Is {fastDummies} any better than {stats} to create dummy variables? Let’s find out.
Author
Rahul
Published
December 16, 2020
tl;dr
{stats} continues to dominate the speed tests
{fastDummies} had similar speeds only for dataframes with rows ~1M
{dummy} and {dummies} are the slowest
Motivation
In 2017, I compared the performance of four packages {stats}, {dummies}, {dummy} and {caret} to create dummy variables in this post.

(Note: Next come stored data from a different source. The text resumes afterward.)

import Summits.HubbardSuperconductivity.HubbardSuperconductivity.Theorems.AnisotropyChordTransferFibre3FinX3Eval

/-!
# Route `AnisotropyChord` / H0 rotor rung: FIN per-`L` GM₃ (X5), `L = 28` — rows `N₁` / D / side-condition cell facts, part `p60`

Kernel facts (`decide +kernel`) for cert cells 139, 140 of the per-`L` grid of `L = 28`: `xbnCellAny2` (row `N₁` on XB2 point wedges recomputed in the kernel, exporting the literal brackets `nt ⊇ T⁺ − 3λ₂` and `tb ⊇ T⁺·D`), `xdCellAnyN0` (row D, reads `nt`), `sdCellAnyZN` (side condition, reads `nt`); evaluators `…FinX3Eval` / `…FinX5Eval`; constants from the compiled design probe (x3probe/x3plan, margins c ×0.985, b ×1.03, aD ×1.03); assembled in `…FinX5GM3TwentyEight`.
Prover seat `hubbard-h0-rotor-p3` g8; helper for piece A = stmt-HubbardSuperconductivity-23918 of rung 19089 (`--supports`, helper class).
WHAT THIS IS NOT: nothing here proves superconductivity in the Hubbard model (rotor TARGET as worded stays FALSE, g15 verdict); kernel facts for the FIN certificate of ONE conditional reduction.  Tree imports only; zero data; standard axioms.
-/

set_option linter.dupNamespace false
set_option autoImplicit false

namespace Summit.HubbardSuperconductivity.HubbardSuperconductivity.Theorems.AnisotropyChord.Transfer.Fibre3

namespace FinXD

open FinXB FinCell Hole2

set_option maxHeartbeats 4000000 in
/-- row `N₁` of cell 139 of `L = 28` (`c = 111/200`), exporting `nt`, `tb`. [folklore] -/
theorem xn28_139 : xbnCellAny2 28 (49/50 : ℚ) 2108135036975532 2160838412899921 (111/200 : ℚ) ((60959423647417 : ℤ), (93416983419339 : ℤ)) ((6385325933468600 : ℤ), (6575970823224515 : ℤ)) = true := by decide +kernel

set_option maxHeartbeats 4000000 in
/-- row D of cell 139 of `L = 28` (`aD = 19/250`). [folklore] -/
theorem xd28_139 : xdCellAnyN0 28 (49/50 : ℚ) 2108135036975532 2160838412899921 (19/250 : ℚ) ((60959423647417 : ℤ), (93416983419339 : ℤ)) = true := by decide +kernel

set_option maxHeartbeats 4000000 in
/-- side condition of cell 139 of `L = 28` (`c, b = 142/100, aD`). [folklore] -/
theorem sd28_139 : sdCellAnyZN 28 (49/50 : ℚ) 100 2108135036975532 2160838412899921 ((111/200 : ℚ), (142 : ℕ), (19/250 : ℚ)) ((60959423647417 : ℤ), (93416983419339 : ℤ)) = true := by decide +kernel

set_option maxHeartbeats 4000000 in
/-- row `N₁` of cell 140 of `L = 28` (`c = 11/20`), exporting `nt`, `tb`. [folklore] -/
theorem xn28_140 : xbnCellAny2 28 (49/50 : ℚ) 2160838412899921 2214859373222419 (11/20 : ℚ) ((65030558575258 : ℤ), (100089420717206 : ℤ)) ((6547506231141972 : ℤ), (6744707106517512 : ℤ)) = true := by decide +kernel

set_option maxHeartbeats 4000000 in
/-- row D of cell 140 of `L = 28` (`aD = 19/250`). [folklore] -/
theorem xd28_140 : xdCellAnyN0 28 (49/50 : ℚ) 2160838412899921 2214859373222419 (19/250 : ℚ) ((65030558575258 : ℤ), (100089420717206 : ℤ)) = true := by decide +kernel

set_option maxHeartbeats 4000000 in
/-- side condition of cell 140 of `L = 28` (`c, b = 145/100, aD`). [folklore] -/
theorem sd28_140 : sdCellAnyZN 28 (49/50 : ℚ) 100 2160838412899921 2214859373222419 ((11/20 : ℚ), (145 : ℕ), (19/250 : ℚ)) ((65030558575258 : ℤ), (100089420717206 : ℤ)) = true := by decide +kernel

end FinXD

end Summit.HubbardSuperconductivity.HubbardSuperconductivity.Theorems.AnisotropyChord.Transfer.Fibre3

Jacob Kaplan of UPenn has created a new package {fastdummies} which claims to be faster than other existing packages.
Let’s test it out.
Machine
I’m running these tests on a 2019 MacBook Pro running macOS Catalina (10.15.7) on a 2.4 GHz 8-Core Intel i9 with 32 MB 2400 MHz DDR4, in a docker container running:
platform x86_64-pc-linux-gnu
arch x86_64
os linux-gnu
system x86_64, linux-gnu
status
major 4
minor 0.0
year 2020
month 04
day 24
svn rev 78286
language R
version.string R version 4.0.0 (2020-04-24)
nickname Arbor Day
Interestingly, number of levels per factor have little/no impact on performance for stats, caret and dummies. fastDummies & dummies show a positive correlation to levels.